Getting Elasticsearch exception while indexing using Python script

Hello All

I am trying read, parse and index a html file using the below python script.

from elasticsearch import Elasticsearch 
from bs4 import BeautifulSoup
import glob

es=Elasticsearch([{'host':'ip-address','port':9200}])

def remove_tags(html):

        # parse html content
        soup = BeautifulSoup(html, "html.parser")

        for data in soup(['style', 'script']):
                # Remove tags
                data.decompose()

        # return data by retrieving the tag content
        return ' '.join(soup.stripped_strings)

path = 'path_of_html_file'
files=glob.glob(path)
for file in files:
   fname = open(file, 'r')
   e1 = remove_tags(fname)
   res = es.index(index='ep1',doc_type='employee',id=1,body=e1)

While executing the above script on my linux ec2, i am getting below error.

/usr/local/lib/python2.7/dist-packages/elasticsearch/connection/base.py:208: ElasticsearchWarning: the default number of shards will change from [5] to [1] in 7.0.0; if you wish to continue using the default of [5] shards, you must manage this on the create index request or with an index template
  warnings.warn(message, category=ElasticsearchWarning)
Traceback (most recent call last):
  File "readMount_Parse_Index.py", line 25, in <module>
    res = es.index(index='ep1',doc_type='emp',id=1,body=e1)
  File "/usr/local/lib/python2.7/dist-packages/elasticsearch/client/utils.py", line 168, in _wrapped
    return func(*args, params=params, headers=headers, **kwargs)
  File "/usr/local/lib/python2.7/dist-packages/elasticsearch/client/__init__.py", line 411, in index
    body=body,
  File "/usr/local/lib/python2.7/dist-packages/elasticsearch/transport.py", line 415, in perform_request
    raise e
elasticsearch.exceptions.RequestError: RequestError(400, u'mapper_parsing_exception', u'not_x_content_exception: Compressor detection can only be called on some xcontent bytes or compressed xcontent bytes')

Can somebody help me out on this if faced the same issue before.

Thanks!

@Badger Hello Badger could you please help me on this issue.

please refrain from pinging people directly (and then also over the weekend).
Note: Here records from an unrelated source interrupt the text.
/-- (3.57) for the kernel letter: `kQ(U′U) = kQ(U) + kF`. [cite: Balaban1985BackgroundPropagators, (3.57) p.401, bookkeeping] -/
theorem kQCubeY_eq_add (U U'U : CfgY 𝔸 i) : kQCubeY i q par U'U = kQCubeY i q par U + kFCubeY i q par U U'U := by
  funext s w; simp [kFCubeY]

/-- (3.59) for the starred letter: `sQ(U′U) = sQ(U) + sF`. [cite: Balaban1985BackgroundPropagators, (3.59) p.402, bookkeeping] -/
theorem sQCubeY_eq_add (U U'U : CfgY 𝔸 i) : sQCubeY i q par U'U = sQCubeY i q par U + sFCubeY i q par U U'U := by
  funext z; simp [sFCubeY]

/-- ★★ **(3.60) FOR r05's CUBE LETTER `Δ′_{a,□}(U)`, EXACTLY, lattice units** (`U′ = e^{iηA′}`, `η ≠ 0`, ANY `U`, ANY `A′`, any transporter table `par`):
`Δ′_{a,□}(U′U) = Δ′_{a,□}(U) − (η²·V′₁(A) − (F′₂*aQ′_□(U) + Q′*_□(U)aF′₂ + F′₂*aF′₂))` as `ℝ`-linear operators on NODE 00's site carrier, with r06's CONCRETE
`V′₁(A) = B9Eq352GradLetters.V1pOp (shiftY i) (UboxY i U) η (chartA i A′)` of (3.52) and the averaging words `B9Eq360VprimeLetters.avgOp` in the cube letters
`kQCubeY`, `kFCubeY`, `sQCubeY`, `sFCubeY`, `cCubeY` — print's *"Combining (3.53) and (3.59) we get … = Δ_U + Q′\*(U)aQ′(U) − V′(A) (3.60)"* for the operator
«constructed for the sequence {Ω_n(□)}» (p. 409). [cite: Balaban1985BackgroundPropagators, (3.60) p.402, (3.53) p.400, (3.57)–(3.59) pp.401–402, (3.24) p.394, p.409 l.1–5] -/
theorem deltaPrimeACubeY_mulY_fluct {η : ℝ} (hη : η ≠ 0) (A' : AfldY 𝔸 i) (U : CfgY 𝔸 i) :
    (deltaPrimeACubeY i q par (mulY i (fluct η A') U)).restrictScalars ℝ
      = (deltaPrimeACubeY i q par U).restrictScalars ℝ
        - ((η ^ 2 : ℝ) • V1pOp (shiftY i) (UboxY i U) η (chartA i A')
          - B9Eq360VprimeLetters.avgOp (blkCubeY i q) (kQCubeY i q par U) (kFCubeY i q par U (mulY i (fluct η A') U)) (sQCubeY i q par U)
              (sFCubeY i q par U (mulY i (fluct η A') U)) (cCubeY i q)) := by
  rw [deltaPrimeACubeY, deltaPrimeACubeY, LinearMap.restrictScalars_add, LinearMap.restrictScalars_add, lapSL_mulY_fluct i hη,
    avgTermCube_eq_word, avgTermCube_eq_word, kQCubeY_eq_add i q par U (mulY i (fluct η A') U), sQCubeY_eq_add i q par U (mulY i (fluct η A') U),
    ← word_sub_word_eq_avgOp]
  abel
/-! ### The fields bound from (A) and (B) -/

/-- **The fields bound from the mean of `#Cl₃` (A) and the count per discriminant (B)** (the case "odd `q`" of
Belabas–Bhargava–Pomerance 2010, Lemma 3.3, assembled as in its printed proof): if
(A) `Σ_{D ∈ negFundDiscrs Y} #Cl₃(D) ≤ C·Y` and `Σ_{D ∈ posFundDiscrs Y} #Cl₃(D) ≤ C·Y` for all `Y`, and
(B) `#{cubic fields of disc D₀f²} ≤ M·3^{ω(f)}·#Cl₃(D₀)` for `D₀` fundamental or `1` and `f ≥ 1`, then for all odd
squarefree `q`, `s = ±1`, `X`, the orbits of irreducible maximal forms (cubic fields) with `0 < s·Disc < X` and
`q² ∣ Disc` number `≤ M(2C+1)e¹⁹ · 3^{ω(q)} X/q²`. Proof: group by `Disc = D₀f²` (`q ∣ f`, `f² ≤ X`), apply (B),
then (A) at height `⌊(X−1)/f²⌋ + 1 ≤ 2X/f²`, then `Σ_{q ∣ f} 3^{ω(f)}/f² ≤ e¹⁹ 3^{ω(q)}/q²`.
[cite: BelabasBhargavaPomerance2010, Lemma 3.3 (proof)] -/
theorem fieldsBound_of_mean_of_perDisc
    (hA : ∃ C : ℝ, ∀ Y : ℕ, (∑ D ∈ negFundDiscrs Y, (quadFieldThreeTorsion D : ℝ)) ≤ C * Y ∧
      (∑ D ∈ posFundDiscrs Y, (quadFieldThreeTorsion D : ℝ)) ≤ C * Y)
    (hB : ∃ M : ℝ, ∀ D₀ : ℤ, (((D₀ % 4 = 1 ∧ Squarefree D₀ ∧ D₀ ≠ 1) ∨
      (4 ∣ D₀ ∧ (D₀ / 4 % 4 = 2 ∨ D₀ / 4 % 4 = 3) ∧ Squarefree (D₀ / 4))) ∨ D₀ = 1) → ∀ f : ℕ, 0 < f →
      (cubicFieldCountOfDisc (D₀ * (f : ℤ) ^ 2) : ℝ) ≤ M * 3 ^ f.primeFactors.card * quadFieldThreeTorsion D₀) :
    ∃ M : ℝ, ∀ q : ℕ, Squarefree q → ¬ 2 ∣ q → ∀ s : ℤ, (s = 1 ∨ s = -1) → ∀ X : ℕ,
      (({O | ∃ f : BinaryCubic ℤ, O = gl2zOrbit f ∧ f.IsIrreducible ∧ IsMaximal f ∧ 0 < s * f.disc ∧
        s * f.disc < X ∧ ((q : ℕ) : ℤ) ^ 2 ∣ f.disc}.ncard : ℕ) : ℝ) ≤ M * 3 ^ q.primeFactors.card * X / (q : ℝ) ^ 2 := by
  classical
  obtain ⟨C₀, hC₀⟩ := hA
  obtain ⟨M₀, hM₀⟩ := hB
  -- nonnegative constants
  set C : ℝ := max C₀ 0 with hCdef
  set M : ℝ := max M₀ 0 with hMdef
  have hC0 : 0 ≤ C := le_max_right _ _
  have hM0 : 0 ≤ M := le_max_right _ _
  have hAC : ∀ Y : ℕ, (∑ D ∈ negFundDiscrs Y, (quadFieldThreeTorsion D : ℝ)) ≤ C * Y ∧
      (∑ D ∈ posFundDiscrs Y, (quadFieldThreeTorsion D : ℝ)) ≤ C * Y := fun Y =>
    ⟨(hC₀ Y).1.trans (mul_le_mul_of_nonneg_right (le_max_left _ _) (Nat.cast_nonneg Y)),
      (hC₀ Y).2.trans (mul_le_mul_of_nonneg_right (le_max_left _ _) (Nat.cast_nonneg Y))⟩
  have hBM : ∀ D₀ : ℤ, (((D₀ % 4 = 1 ∧ Squarefree D₀ ∧ D₀ ≠ 1) ∨
      (4 ∣ D₀ ∧ (D₀ / 4 % 4 = 2 ∨ D₀ / 4 % 4 = 3) ∧ Squarefree (D₀ / 4))) ∨ D₀ = 1) → ∀ f : ℕ, 0 < f →
      (cubicFieldCountOfDisc (D₀ * (f : ℤ) ^ 2) : ℝ) ≤ M * 3 ^ f.primeFactors.card * quadFieldThreeTorsion D₀ :=
    fun D₀ hD₀ f hf => (hM₀ D₀ hD₀ f hf).trans (mul_le_mul_of_nonneg_right
      (mul_le_mul_of_nonneg_right (le_max_left _ _) (by positivity)) (Nat.cast_nonneg _))
  refine ⟨M * (2 * C + 1) * Real.exp 19, fun q hq hq2 s hs X => ?_⟩
  have hq0 : 0 < q := Nat.pos_of_ne_zero fun h => by rw [h] at hq; exact not_squarefree_zero hq
  have hs1 : s * s = 1 := by rcases hs with rfl | rfl <;> norm_num
  -- notation
  set S : Set (Set (BinaryCubic ℤ)) := {O | ∃ f : BinaryCubic ℤ, O = gl2zOrbit f ∧ f.IsIrreducible ∧
    IsMaximal f ∧ 0 < s * f.disc ∧ s * f.disc < X ∧ ((q : ℕ) : ℤ) ^ 2 ∣ f.disc} with hSdef
  set Sd : ℤ → Set (Set (BinaryCubic ℤ)) := fun d =>
    {O | ∃ f : BinaryCubic ℤ, O = gl2zOrbit f ∧ f.IsIrreducible ∧ IsMaximal f ∧ f.disc = d} with hSd
  set W : Finset ℤ := (discWindow s X).filter (fun d => ((q : ℕ) : ℤ) ^ 2 ∣ d ∧ cubicFieldCountOfDisc d ≠ 0)
    with hWdef
  have hW0 : ∀ d ∈ W, d ≠ 0 := fun d hd =>
    (ne_zero_and_emod_four_of_cubicFieldCountOfDisc_ne_zero (Finset.mem_filter.mp hd).2.2).1
  -- Step 1: `#S ≤ Σ_{d ∈ W} N₃(d)`
  have hstep1 : (S.ncard : ℝ) ≤ ∑ d ∈ W, (cubicFieldCountOfDisc d : ℝ) := by
    have hsub : S ⊆ ⋃ d ∈ W, Sd d := by
      rintro O ⟨f, rfl, hirr, hmax, h0, hX, hqd⟩
      have hmemSd : gl2zOrbit f ∈ Sd f.disc := ⟨f, rfl, hirr, hmax, rfl⟩
      have hN : cubicFieldCountOfDisc f.disc ≠ 0 := by
        rw [← ncard_irredMaximalOrbitsOfDisc]
        have hd0 : f.disc ≠ 0 := by rintro h; rw [h, mul_zero] at h0; exact lt_irrefl 0 h0
        exact (Set.ncard_pos (irredMaximalOrbitsOfDisc_finite hd0)).mpr ⟨_, hmemSd⟩ |>.ne'
      refine Set.mem_biUnion (Finset.mem_coe.mpr (Finset.mem_filter.mpr ⟨(mem_discWindow hs).mpr ⟨h0, hX⟩, hqd, hN⟩))
        hmemSd
    have hfinU : (⋃ d ∈ W, Sd d).Finite :=
      Set.Finite.biUnion W.finite_toSet fun d hd => irredMaximalOrbitsOfDisc_finite (hW0 d hd)
    calc (S.ncard : ℝ) ≤ ((⋃ d ∈ W, Sd d).ncard : ℝ) := by exact_mod_cast Set.ncard_le_ncard hsub hfinU
      _ ≤ ((∑ d ∈ W, (Sd d).ncard : ℕ) : ℝ) := by exact_mod_cast ncard_biUnion_le_sum W Sd
      _ = ∑ d ∈ W, (cubicFieldCountOfDisc d : ℝ) := by
          push_cast
          exact Finset.sum_congr rfl fun d _ => by rw [ncard_irredMaximalOrbitsOfDisc]
  -- Step 2: the decomposition `d = D₀(d) · f(d)²` on `W`
  have hdec : ∀ d ∈ W, ∃ D₀ : ℤ, ∃ f : ℕ, (((D₀ % 4 = 1 ∧ Squarefree D₀ ∧ D₀ ≠ 1) ∨
      (4 ∣ D₀ ∧ (D₀ / 4 % 4 = 2 ∨ D₀ / 4 % 4 = 3) ∧ Squarefree (D₀ / 4))) ∨ D₀ = 1) ∧
      0 < f ∧ d = D₀ * (f : ℤ) ^ 2 := fun d hd => by
    obtain ⟨h0, h4⟩ := ne_zero_and_emod_four_of_cubicFieldCountOfDisc_ne_zero (Finset.mem_filter.mp hd).2.2
    exact exists_fundamental_mul_sq h0 h4
  choose! D₀f ff hD₀f hff hdeq using hdec
  -- the height `Y_f = ⌊(X-1)/f²⌋ + 1` and the `D₀`-range `E f`
  set Y : ℕ → ℕ := fun f => (X - 1) / f ^ 2 + 1 with hYdef
  set E : ℕ → Finset ℤ := fun f => insert 1 (if s = 1 then posFundDiscrs (Y f) else negFundDiscrs (Y f)) with hEdef
  set F : Finset ℕ := (Icc 1 X).filter (fun f => q ∣ f ∧ f ^ 2 ≤ X) with hFdef
  set g : (Σ _ : ℕ, ℤ) → ℝ := fun x => M * 3 ^ x.1.primeFactors.card * quadFieldThreeTorsion x.2 with hgdef
  have hg0 : ∀ x, 0 ≤ g x := fun x => by positivity
  -- the reindexing map `d ↦ ⟨f(d), D₀(d)⟩` is injective on `W` and lands in `F.sigma E`
  have hinj : Set.InjOn (fun d => (⟨ff d, D₀f d⟩ : Σ _ : ℕ, ℤ)) W := by
    intro d hd d' hd' h
    simp only [Sigma.mk.injEq] at h
    obtain ⟨h1, h2⟩ := h
    rw [hdeq d hd, hdeq d' hd', h1, eq_of_heq h2]
  have hmaps : ∀ d ∈ W, (⟨ff d, D₀f d⟩ : Σ _ : ℕ, ℤ) ∈ F.sigma E := by
    intro d hd
    obtain ⟨hwin, hqd, -⟩ := Finset.mem_filter.mp hd
    obtain ⟨h0, hX⟩ := (mem_discWindow hs).mp hwin
    have hdeq' := hdeq d hd
    have hff' := hff d hd
    have hD₀' := hD₀f d hd
    -- `q ∣ f`
    have hqf : q ∣ ff d := dvd_of_sq_dvd_fundamental_mul_sq hq hq2 hD₀' (hdeq' ▸ hqd)
    -- `0 < s D₀` and `s D₀ f² < X`
    have hsd : s * d = s * D₀f d * (ff d : ℤ) ^ 2 := by
      conv_lhs => rw [hdeq']
      ring
    have hsD : 0 < s * D₀f d := by
      rw [hsd] at h0
      exact pos_of_mul_pos_left h0 (by positivity)
    have hf2 : ((ff d : ℤ)) ^ 2 ≤ s * d := by
      rw [hsd]
      have h1 : 1 ≤ s * D₀f d := hsD
      nlinarith
    have hfX : (ff d) ^ 2 ≤ X := by
      have : ((ff d : ℤ)) ^ 2 < X := lt_of_le_of_lt hf2 hX
      exact_mod_cast this.le
    have hfle : ff d ≤ X := le_trans (Nat.le_self_pow two_ne_zero _) hfX
    refine Finset.mem_sigma.mpr ⟨Finset.mem_filter.mpr ⟨Finset.mem_Icc.mpr ⟨hff', hfle⟩, hqf, hfX⟩, ?_⟩
    -- `D₀ ∈ E f`
    rcases hD₀' with hfund | h1
    · refine Finset.mem_insert_of_mem ?_
      -- `s D₀ < Y f`
      have hsDY : s * D₀f d < Y (ff d) := by
        have hmul : s * D₀f d * ((ff d : ℤ)) ^ 2 ≤ (X : ℤ) - 1 := by
          rw [← hsd]; omega
        have hf2pos : (0 : ℤ) < ((ff d : ℤ)) ^ 2 := by positivity
        have hdiv : s * D₀f d ≤ ((X : ℤ) - 1) / ((ff d : ℤ)) ^ 2 := Int.le_ediv_of_mul_le hf2pos hmul
        have hY' : ((Y (ff d) : ℕ) : ℤ) = ((X - 1 : ℕ) : ℤ) / ((ff d : ℤ)) ^ 2 + 1 := by
          simp only [hYdef]; push_cast; rfl
        have hX1 : ((X - 1 : ℕ) : ℤ) = (X : ℤ) - 1 := by
          have : 1 ≤ X := by
            by_contra hX0
            have : X = 0 := by omega
            rw [this] at hX; push_cast at hX; linarith
          push_cast [this]; ring
        rw [hY', hX1]
        omega
      rcases hs with rfl | rfl
      · rw [if_pos rfl, mem_posFundDiscrs]
        exact ⟨⟨by linarith, by linarith⟩, hfund⟩
      · rw [if_neg (by norm_num), mem_negFundDiscrs]
        exact ⟨⟨by linarith, by linarith⟩, hfund⟩
    · rw [h1]
      exact Finset.mem_insert_self _ _
  -- Step 3: `Σ_{d ∈ W} N₃(d) ≤ Σ_{⟨f, D₀⟩ ∈ F.sigma E} g`
  have hstep3 : ∑ d ∈ W, (cubicFieldCountOfDisc d : ℝ) ≤ ∑ x ∈ F.sigma E, g x := by
    calc ∑ d ∈ W, (cubicFieldCountOfDisc d : ℝ)
        ≤ ∑ d ∈ W, g ⟨ff d, D₀f d⟩ := Finset.sum_le_sum fun d hd => by
            have h := hBM (D₀f d) (hD₀f d hd) (ff d) (hff d hd)
            rw [← hdeq d hd] at h
            exact h
      _ = ∑ x ∈ W.image (fun d => (⟨ff d, D₀f d⟩ : Σ _ : ℕ, ℤ)), g x := (Finset.sum_image hinj).symm
      _ ≤ ∑ x ∈ F.sigma E, g x := Finset.sum_le_sum_of_subset_of_nonneg
            (Finset.image_subset_iff.mpr hmaps) fun x _ _ => hg0 x
  -- Step 4: the inner sums: `Σ_{D₀ ∈ E f} t(D₀) ≤ C · Y f + 1 ≤ (2C + 1) X/f²` for `f ∈ F`
  have ht1 : (quadFieldThreeTorsion 1 : ℝ) = 1 := by
    rw [quadFieldThreeTorsion_of_not_isFundamental]
    · simp
    · rintro (⟨-, -, h⟩ | ⟨h4, -⟩)
      · exact h rfl
      · omega
  have hinner : ∀ f ∈ F, ∑ D₀ ∈ E f, (quadFieldThreeTorsion D₀ : ℝ) ≤ (2 * C + 1) * X / (f : ℝ) ^ 2 := by
    intro f hf
    obtain ⟨hfI, -, hfX⟩ := Finset.mem_filter.mp hf
    have hf1 : 1 ≤ f := (Finset.mem_Icc.mp hfI).1
    have hf0 : (0 : ℝ) < (f : ℝ) ^ 2 := by positivity
    -- `Σ over insert 1 ≤ t(1) + Σ over the fundamental discriminants ≤ 1 + C · Y f`
    have hle1 : ∑ D₀ ∈ E f, (quadFieldThreeTorsion D₀ : ℝ) ≤
        1 + ∑ D₀ ∈ (if s = 1 then posFundDiscrs (Y f) else negFundDiscrs (Y f)), (quadFieldThreeTorsion D₀ : ℝ) := by
      simp only [hEdef]
      by_cases hmem : (1 : ℤ) ∈ (if s = 1 then posFundDiscrs (Y f) else negFundDiscrs (Y f))
      · rw [Finset.insert_eq_of_mem hmem]
        linarith
      · rw [Finset.sum_insert hmem, ht1]
    have hle2 : ∑ D₀ ∈ (if s = 1 then posFundDiscrs (Y f) else negFundDiscrs (Y f)), (quadFieldThreeTorsion D₀ : ℝ)
        ≤ C * (Y f) := by
      split_ifs
      · exact (hAC (Y f)).2
      · exact (hAC (Y f)).1
    -- `Y f ≤ X/f² + 1` and `1 ≤ X/f²`
    have hYle : ((Y f : ℕ) : ℝ) ≤ X / (f : ℝ) ^ 2 + 1 := by
      have h1 : (((X - 1) / f ^ 2 : ℕ) : ℝ) ≤ ((X - 1 : ℕ) : ℝ) / ((f ^ 2 : ℕ) : ℝ) := Nat.cast_div_le
      have h2 : ((X - 1 : ℕ) : ℝ) ≤ X := by exact_mod_cast Nat.sub_le X 1
      have h3 : ((X - 1 : ℕ) : ℝ) / ((f ^ 2 : ℕ) : ℝ) ≤ X / (f : ℝ) ^ 2 := by
        push_cast
        exact div_le_div_of_nonneg_right h2 hf0.le
      simp only [hYdef]
      push_cast
      linarith
    have hXf : (1 : ℝ) ≤ X / (f : ℝ) ^ 2 := by
      rw [le_div_iff₀ hf0, one_mul]
      exact_mod_cast hfX
    calc ∑ D₀ ∈ E f, (quadFieldThreeTorsion D₀ : ℝ) ≤ 1 + C * (Y f) := by linarith
      _ ≤ 1 + C * (X / (f : ℝ) ^ 2 + 1) := by nlinarith
      _ ≤ (2 * C + 1) * (X / (f : ℝ) ^ 2) := by nlinarith
      _ = (2 * C + 1) * X / (f : ℝ) ^ 2 := by ring
  -- Step 5: `Σ_{x ∈ F.sigma E} g ≤ M (2C+1) X Σ_{f ∈ F} 3^{ω f}/f²`
  have hstep5 : ∑ x ∈ F.sigma E, g x ≤ M * (2 * C + 1) * X * ∑ f ∈ F, ((3 ^ f.primeFactors.card : ℕ) : ℝ) / (f : ℝ) ^ 2 := by
    rw [Finset.sum_sigma, Finset.mul_sum]
    refine Finset.sum_le_sum fun f hf => ?_
    simp only [hgdef]
    rw [← Finset.mul_sum]
    have h3 : (0 : ℝ) ≤ M * 3 ^ f.primeFactors.card := by positivity
    calc M * 3 ^ f.primeFactors.card * ∑ D₀ ∈ E f, (quadFieldThreeTorsion D₀ : ℝ)
        ≤ M * 3 ^ f.primeFactors.card * ((2 * C + 1) * X / (f : ℝ) ^ 2) :=
          mul_le_mul_of_nonneg_left (hinner f hf) h3
      _ = M * (2 * C + 1) * X * (((3 ^ f.primeFactors.card : ℕ) : ℝ) / (f : ℝ) ^ 2) := by push_cast; ring
  -- Step 6: `Σ_{f ∈ F} 3^{ω f}/f² ≤ 3^{ω q}/q² · e¹⁹` via `f = q g`
  have hstep6 : ∑ f ∈ F, ((3 ^ f.primeFactors.card : ℕ) : ℝ) / (f : ℝ) ^ 2 ≤
      3 ^ q.primeFactors.card / (q : ℝ) ^ 2 * Real.exp 19 := by
    have hFsub : F ⊆ (Icc 1 X).image (fun g => q * g) := by
      intro f hf
      obtain ⟨hfI, ⟨g, rfl⟩, -⟩ := Finset.mem_filter.mp hf
      obtain ⟨h1, hX⟩ := Finset.mem_Icc.mp hfI
      refine Finset.mem_image.mpr ⟨g, Finset.mem_Icc.mpr ⟨?_, ?_⟩, rfl⟩
      · rcases Nat.eq_zero_or_pos g with rfl | hg
        · omega
        · exact hg
      · exact le_trans (Nat.le_mul_of_pos_left g hq0) hX
    have hinjq : Set.InjOn (fun g => q * g) ((Icc 1 X : Finset ℕ) : Set ℕ) :=
      fun a _ b _ h => Nat.eq_of_mul_eq_mul_left hq0 h
    calc ∑ f ∈ F, ((3 ^ f.primeFactors.card : ℕ) : ℝ) / (f : ℝ) ^ 2
        ≤ ∑ f ∈ (Icc 1 X).image (fun g => q * g), ((3 ^ f.primeFactors.card : ℕ) : ℝ) / (f : ℝ) ^ 2 :=
          Finset.sum_le_sum_of_subset_of_nonneg hFsub fun f _ _ => by positivity
      _ = ∑ g ∈ Icc 1 X, ((3 ^ (q * g).primeFactors.card : ℕ) : ℝ) / ((q * g : ℕ) : ℝ) ^ 2 := Finset.sum_image hinjq
      _ ≤ ∑ g ∈ Icc 1 X, 3 ^ q.primeFactors.card / (q : ℝ) ^ 2 * (((3 ^ g.primeFactors.card : ℕ) : ℝ) / (g : ℝ) ^ 2) := by
          refine Finset.sum_le_sum fun g hg => ?_
          have hg1 : 1 ≤ g := (Finset.mem_Icc.mp hg).1
          have hg0 : (0 : ℝ) < g := by exact_mod_cast hg1
          have hq0' : (0 : ℝ) < q := by exact_mod_cast hq0
          have hω : (q * g).primeFactors.card ≤ q.primeFactors.card + g.primeFactors.card := by
            rw [Nat.primeFactors_mul hq0.ne' (by omega)]
            exact Finset.card_union_le _ _
          have h3 : ((3 ^ (q * g).primeFactors.card : ℕ) : ℝ) ≤
              (3 : ℝ) ^ q.primeFactors.card * ((3 ^ g.primeFactors.card : ℕ) : ℝ) := by
            push_cast
            rw [← pow_add]
            exact_mod_cast Nat.pow_le_pow_right (by norm_num) hω
          rw [div_mul_div_comm, Nat.cast_mul, mul_pow]
          exact div_le_div_of_nonneg_right h3 (by positivity)
      _ = 3 ^ q.primeFactors.card / (q : ℝ) ^ 2 * ∑ g ∈ Icc 1 X, ((3 ^ g.primeFactors.card : ℕ) : ℝ) / (g : ℝ) ^ 2 := by
          rw [Finset.mul_sum]
      _ ≤ 3 ^ q.primeFactors.card / (q : ℝ) ^ 2 * Real.exp 19 :=
          mul_le_mul_of_nonneg_left (sum_three_pow_card_primeFactors_div_sq_le X) (by positivity)
  -- assembly
  have hX0 : (0 : ℝ) ≤ X := Nat.cast_nonneg X
  calc (S.ncard : ℝ) ≤ ∑ d ∈ W, (cubicFieldCountOfDisc d : ℝ) := hstep1
    _ ≤ ∑ x ∈ F.sigma E, g x := hstep3
    _ ≤ M * (2 * C + 1) * X * ∑ f ∈ F, ((3 ^ f.primeFactors.card : ℕ) : ℝ) / (f : ℝ) ^ 2 := hstep5
    _ ≤ M * (2 * C + 1) * X * (3 ^ q.primeFactors.card / (q : ℝ) ^ 2 * Real.exp 19) :=
        mul_le_mul_of_nonneg_left hstep6 (by positivity)
    _ = M * (2 * C + 1) * Real.exp 19 * 3 ^ q.primeFactors.card * X / (q : ℝ) ^ 2 := by ring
This is a community forum and folks will chime in to help if there is a good reproducible use-case :slight_smile:

It looks to me as if you are not creating a JSON object to be indexed into Elasticsearch but try to send raw text data. You need to send JSON to Elasticsearch.

This topic was automatically closed 28 days after the last reply. New replies are no longer allowed.